GOAL OF THE EXERCISE → Look at the entries below and restate word for word the lines from the first through the one that has "M G H (q−1)".

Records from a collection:
▬▬▬▬▬▬

import Summits.Ventures.PercRepro.GenQHyperplaneFlow

/-!
# PercRepro — the rank-`(q−1)` subsets of `G` are counted by the hyperplanes (night-4, gen 7)

A `j`-subset `T ⊆ G` of rank `q − 1` spans exactly one rank-`(q − 1)` flat, its closure; so
`#{T ⊆ G : |T| = j, rk T = q − 1} = Σ_{H ∈ flatsQ (q−1)} spF M G H (q−1) j` (`card_rank_subsets_eq_sum_spF`) —
the row (H2) of the hyperplane-trace block (sheet §62 (k4)) as an exact identity; with the spanning `j`-subsets it
bounds the non-spanning ones from below.  Imports `GenQHyperplaneFlow` (for `spF`).
-/
namespace PercRepro.Night4

open Finset ThmH SixFour GenQ PerFlat Star

variable {α : Type*} [DecidableEq α] {M : Matroid α} [M.Finite]

/-- **(H2)** The rank-`r` `j`-subsets of `G ⊆ gr M` are partitioned by their closures, which are the rank-`r` flats:
`#{T ⊆ G : |T| = j, rk T = r} = Σ_{H ∈ flatsQ M r} spF M G H r j`. -/
theorem card_rank_subsets_eq_sum_spF {G : Finset α} (hG : G ⊆ gr M) (r j : ℕ) :
    ((G.powersetCard j).filter (fun T : Finset α => M.eRk (T : Set α) = (r : ℕ∞))).card
      = ∑ H ∈ flatsQ M r, spF M G H r j := by
  classical
  -- fiberwise over the closure `clF M T`, which lands in `flatsQ M r`
  rw [Finset.card_eq_sum_card_fiberwise (f := fun T => clF M T) (t := flatsQ M r)]
  · refine Finset.sum_congr rfl (fun H hH => ?_)
    unfold spF
    congr 1
    ext T
    simp only [Finset.mem_filter, Finset.mem_powersetCard]
    have hH' := mem_flatsQ.1 hH
    constructor
    · rintro ⟨⟨⟨hTG, hTj⟩, hrT⟩, hcl⟩
      refine ⟨⟨?_, hTj⟩, hrT⟩
      intro x hx
      rw [Finset.mem_inter]
      refine ⟨?_, hTG hx⟩
      rw [← hcl, mem_clF]
      refine M.subset_closure _ ?_ (Finset.mem_coe.2 hx)
      rw [← coe_gr M]
      exact Finset.coe_subset.2 (hTG.trans hG)
    · rintro ⟨⟨hTHG, hTj⟩, hrT⟩
      have hTH : T ⊆ H := hTHG.trans Finset.inter_subset_left
      have hTG : T ⊆ G := hTHG.trans Finset.inter_subset_right
      refine ⟨⟨⟨hTG, hTj⟩, hrT⟩, ?_⟩
      apply Finset.coe_injective
      rw [coe_clF]
      have h1 : M.closure (T : Set α) = M.closure (H : Set α) :=
        (M.isRkFinite_of_finite (Finset.finite_toSet T)).closure_eq_closure_of_subset_of_eRk_ge_eRk
          (Finset.coe_subset.2 hTH) (by rw [hrT, hH'.2.2])
      rw [h1, hH'.2.1.closure]
  · intro T hT
    rw [Finset.mem_coe, Finset.mem_filter] at hT
    show clF M T ∈ flatsQ M r
    rw [mem_flatsQ, ← Finset.coe_subset, coe_clF, coe_gr]
    exact ⟨M.closure_subset_ground _, M.isFlat_closure _, by rw [M.eRk_closure_eq, hT.2]⟩

end PercRepro.Night4
import Mathlib
import Summits.Ventures.PercRepro2.Defs
import Summits.Ventures.PercRepro2.Independence
import Summits.Ventures.PercRepro2.Harris
import Summits.Ventures.PercRepro2.Graph
import Summits.Ventures.PercRepro2.Exploration
import Summits.Ventures.PercRepro2.Events
import Summits.Ventures.PercRepro2.FourFunctions
import Summits.Ventures.PercRepro2.Induced
import Summits.Ventures.PercRepro2.Frontier
import Summits.Ventures.PercRepro2.ObsIndependence
import Summits.Ventures.PercRepro2.BHK
import Summits.Ventures.PercRepro2.BHKEvents
import Summits.Ventures.PercRepro2.SideAgreement
import Summits.Ventures.PercRepro2.VdBKahn
import Summits.Ventures.PercRepro2.BHKAvoid
import Summits.Ventures.PercRepro2.R2PrimeThreeReduction
import Summits.Ventures.PercRepro2.YBridge
import Summits.Ventures.PercRepro2.Yu1Functionals
import Summits.Ventures.PercRepro2.Yu1Events
import Summits.Ventures.PercRepro2.Yu1
import Summits.Ventures.PercRepro2.LBSplit
import Summits.Ventures.PercRepro2.YDelta
import Summits.Ventures.PercRepro2.SD
import Summits.Ventures.PercRepro2.Threshold
import Summits.Ventures.PercRepro2.Lambda
import Summits.Ventures.PercRepro2.LambdaTau
import Summits.Ventures.PercRepro2.LambdaSlack
import Summits.Ventures.PercRepro2.HF2
import Summits.Ventures.PercRepro2.Yu2
import Summits.Ventures.PercRepro2.N0
import Summits.Ventures.PercRepro2.Y
import Summits.Ventures.PercRepro2.YDeltaTools
import Summits.Ventures.PercRepro2.ZDelta
import Summits.Ventures.PercRepro2.ZExpand
import Summits.Ventures.PercRepro2.ISplit
import Summits.Ventures.PercRepro2.MRl
import Summits.Ventures.PercRepro2.ZOloc

/-!
# Side agreement in the `Z` vocabulary (blind cell PercRepro2, typer-1; mine-1 g6 ask
2026-08-23T03:51:32Z on `SideAgreement.lean`)

mine-1's `side_agreement` / `same_side_ge_opp_side_of_tie` are stated on the events
`connEvent l o ∩ connEvent h b ∩ (connEvent l h)ᶜ`; the `Z`-files (`ZOloc`, `ZAnatomy`) write the
same `Q`-world masses as `avoidAll a₂ {a₁} ∩ connEvent a₁ o ∩ connEvent a₂ b` (`Q = avoidAll a₂ {a₁}`).
The bridge:
* `compl_conn_eq_avoidAll`: `(connEvent a₁ a₂)ᶜ = avoidAll a₂ {a₁}`; `inter_compl_conn_eq`: the event
  reordering;
* `sameSide := P(Q, oL, bL) + P(Q, oH, bH)`, `oppSide := P(Q, oL, bH) + P(Q, oH, bL)` (`o` and `b` in
  the same / in opposite root clusters on `Q`);
* **`oppSide_le_sameSide_of_tie`**: at a labelling tie `P(a₁ ↔ b) = P(a₂ ↔ b)` with `P(Q) > 0`,
  `oppSide ≤ sameSide` — mine-1's corollary in the `Z` vocabulary (the a₃-free half of the tie
  statement, MINE-1.md §20.3);
* `side_agreement_Q`: the covariance form `P(Q)·(sameSide − oppSide) ≥ [P(Q,oL) − P(Q,oH)]·[P(Q,bL) − P(Q,bH)]`
  in the same vocabulary (no tie needed).
-/

namespace Summit.Ventures.PercRepro2

namespace SideBridge

section Events

variable {V : Type*} {E : Type*}

/-- `Qᶜ`-style complement = `avoidAll` (`Conn` is symmetric). -/
lemma compl_conn_eq_avoidAll (ends : E → Sym2 V) (a₁ a₂ : V) :
    (connEvent ends a₁ a₂)ᶜ = avoidAll ends a₂ {a₁} := by
  ext ω
  simp only [Set.mem_compl_iff, mem_connEvent, mem_avoidAll, Finset.mem_singleton, forall_eq]
  exact ⟨fun h h' => h (conn_symm h'), fun h h' => h (conn_symm h')⟩

/-- `A ∩ B ∩ (connEvent a₁ a₂)ᶜ = avoidAll a₂ {a₁} ∩ A ∩ B`. -/
lemma inter_compl_conn_eq (ends : E → Sym2 V) (a₁ a₂ : V) (A B : Set (Config E)) :
    A ∩ B ∩ (connEvent ends a₁ a₂)ᶜ = avoidAll ends a₂ {a₁} ∩ A ∩ B := by
  rw [compl_conn_eq_avoidAll]
  ext ω
  simp only [Set.mem_inter_iff]
  tauto

/-- `A ∩ (connEvent a₁ a₂)ᶜ = avoidAll a₂ {a₁} ∩ A`. -/
lemma inter_compl_conn_eq' (ends : E → Sym2 V) (a₁ a₂ : V) (A : Set (Config E)) :
    A ∩ (connEvent ends a₁ a₂)ᶜ = avoidAll ends a₂ {a₁} ∩ A := by
  rw [compl_conn_eq_avoidAll, Set.inter_comm]

end Events

section Defs

variable {V : Type*} {E : Type*} [Fintype E] [DecidableEq E] [DecidableEq V] {R : Type*}
  [CommRing R]

/-- `SAME := P(Q, oL, bL) + P(Q, oH, bH)` — `o` and `b` in the same root cluster on `Q`. -/
noncomputable def sameSide (p : E → R) (ends : E → Sym2 V) (o a₁ a₂ b : V) : R :=
  prob p (avoidAll ends a₂ {a₁} ∩ connEvent ends a₁ o ∩ connEvent ends a₁ b) +
    prob p (avoidAll ends a₂ {a₁} ∩ connEvent ends a₂ o ∩ connEvent ends a₂ b)

/-- `OPP := P(Q, oL, bH) + P(Q, oH, bL)` — `o` and `b` in opposite root clusters on `Q`. -/
noncomputable def oppSide (p : E → R) (ends : E → Sym2 V) (o a₁ a₂ b : V) : R :=
  prob p (avoidAll ends a₂ {a₁} ∩ connEvent ends a₁ o ∩ connEvent ends a₂ b) +
    prob p (avoidAll ends a₂ {a₁} ∩ connEvent ends a₂ o ∩ connEvent ends a₁ b)

end Defs

section Bridge

variable {V : Type*} {E : Type*} [Fintype E] [DecidableEq E] [Fintype V] [DecidableEq V]
  {R : Type*} [CommRing R] [LinearOrder R] [IsStrictOrderedRing R]

/-- **Side agreement in the `Q` vocabulary**:
`P(Q)·(SAME − OPP) ≥ [P(Q, oL) − P(Q, oH)]·[P(Q, bL) − P(Q, bH)]` (mine-1's `side_agreement`). -/
theorem side_agreement_Q (p : E → R) (hp : IsProbVec p) (ends : E → Sym2 V) (o a₁ a₂ b : V) :
    (sameSide p ends o a₁ a₂ b - oppSide p ends o a₁ a₂ b) * prob p (avoidAll ends a₂ {a₁}) ≥
      (prob p (avoidAll ends a₂ {a₁} ∩ connEvent ends a₁ o) -
          prob p (avoidAll ends a₂ {a₁} ∩ connEvent ends a₂ o)) *
        (prob p (avoidAll ends a₂ {a₁} ∩ connEvent ends a₁ b) -
          prob p (avoidAll ends a₂ {a₁} ∩ connEvent ends a₂ b)) := by
  have h := side_agreement p hp ends a₁ a₂ o b
  simp only [inter_compl_conn_eq] at h
  simp only [inter_compl_conn_eq'] at h
  rw [compl_conn_eq_avoidAll] at h
  unfold sameSide oppSide
  nlinarith [h]

/-- **Same side beats opposite side at a labelling tie**, in the `Z` vocabulary: if
`P(a₁ ↔ b) = P(a₂ ↔ b)` and `P(Q) > 0`, then `OPP ≤ SAME` (mine-1's `same_side_ge_opp_side_of_tie`). -/
theorem oppSide_le_sameSide_of_tie (p : E → R) (hp : IsProbVec p) (ends : E → Sym2 V)
    {o a₁ a₂ b : V} (htie : prob p (connEvent ends a₁ b) = prob p (connEvent ends a₂ b))
    (hQ : 0 < prob p (avoidAll ends a₂ {a₁})) :
    oppSide p ends o a₁ a₂ b ≤ sameSide p ends o a₁ a₂ b := by
  have hQ' : 0 < prob p (connEvent ends a₁ a₂)ᶜ := by rwa [compl_conn_eq_avoidAll]
  have h := same_side_ge_opp_side_of_tie p hp ends a₁ a₂ o b htie hQ'
  simp only [inter_compl_conn_eq] at h
  unfold sameSide oppSide
  linarith [h]

end Bridge

section MQoHLink

variable {V : Type*} {E : Type*} [Fintype E] [DecidableEq E] {R : Type*} [Field R]

/-- `sameSide − oppSide` is the covariance-type bracket of `ZOloc.MQoH`'s world: it splits as
`MQoH + [P(Q, oL, bL) − P(Q, oL, bH)]`. -/
lemma sameSide_sub_oppSide (p : E → R) (ends : E → Sym2 V) (o a₁ a₂ b : V) :
    sameSide p ends o a₁ a₂ b - oppSide p ends o a₁ a₂ b =
      ZOloc.MQoH p ends o a₁ a₂ b +
        (prob p (avoidAll ends a₂ {a₁} ∩ connEvent ends a₁ o ∩ connEvent ends a₁ b) -
          prob p (avoidAll ends a₂ {a₁} ∩ connEvent ends a₁ o ∩ connEvent ends a₂ b)) := by
  unfold sameSide oppSide ZOloc.MQoH
  ring

end MQoHLink

end SideBridge

end Summit.Ventures.PercRepro2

▬▬▬▬▬▬

COMPLETED EXERCISE →
import Summits.Ventures.PercRepro.GenQHyperplaneFlow

/-!
# PercRepro — the rank-`(q−1)` subsets of `G` are counted by the hyperplanes (night-4, gen 7)

A `j`-subset `T ⊆ G` of rank `q − 1` spans exactly one rank-`(q − 1)` flat, its closure; so
`#{T ⊆ G : |T| = j, rk T = q − 1} = Σ_{H ∈ flatsQ (q−1)} spF M G H (q−1) j` (`card_rank_subsets_eq_sum_spF`) —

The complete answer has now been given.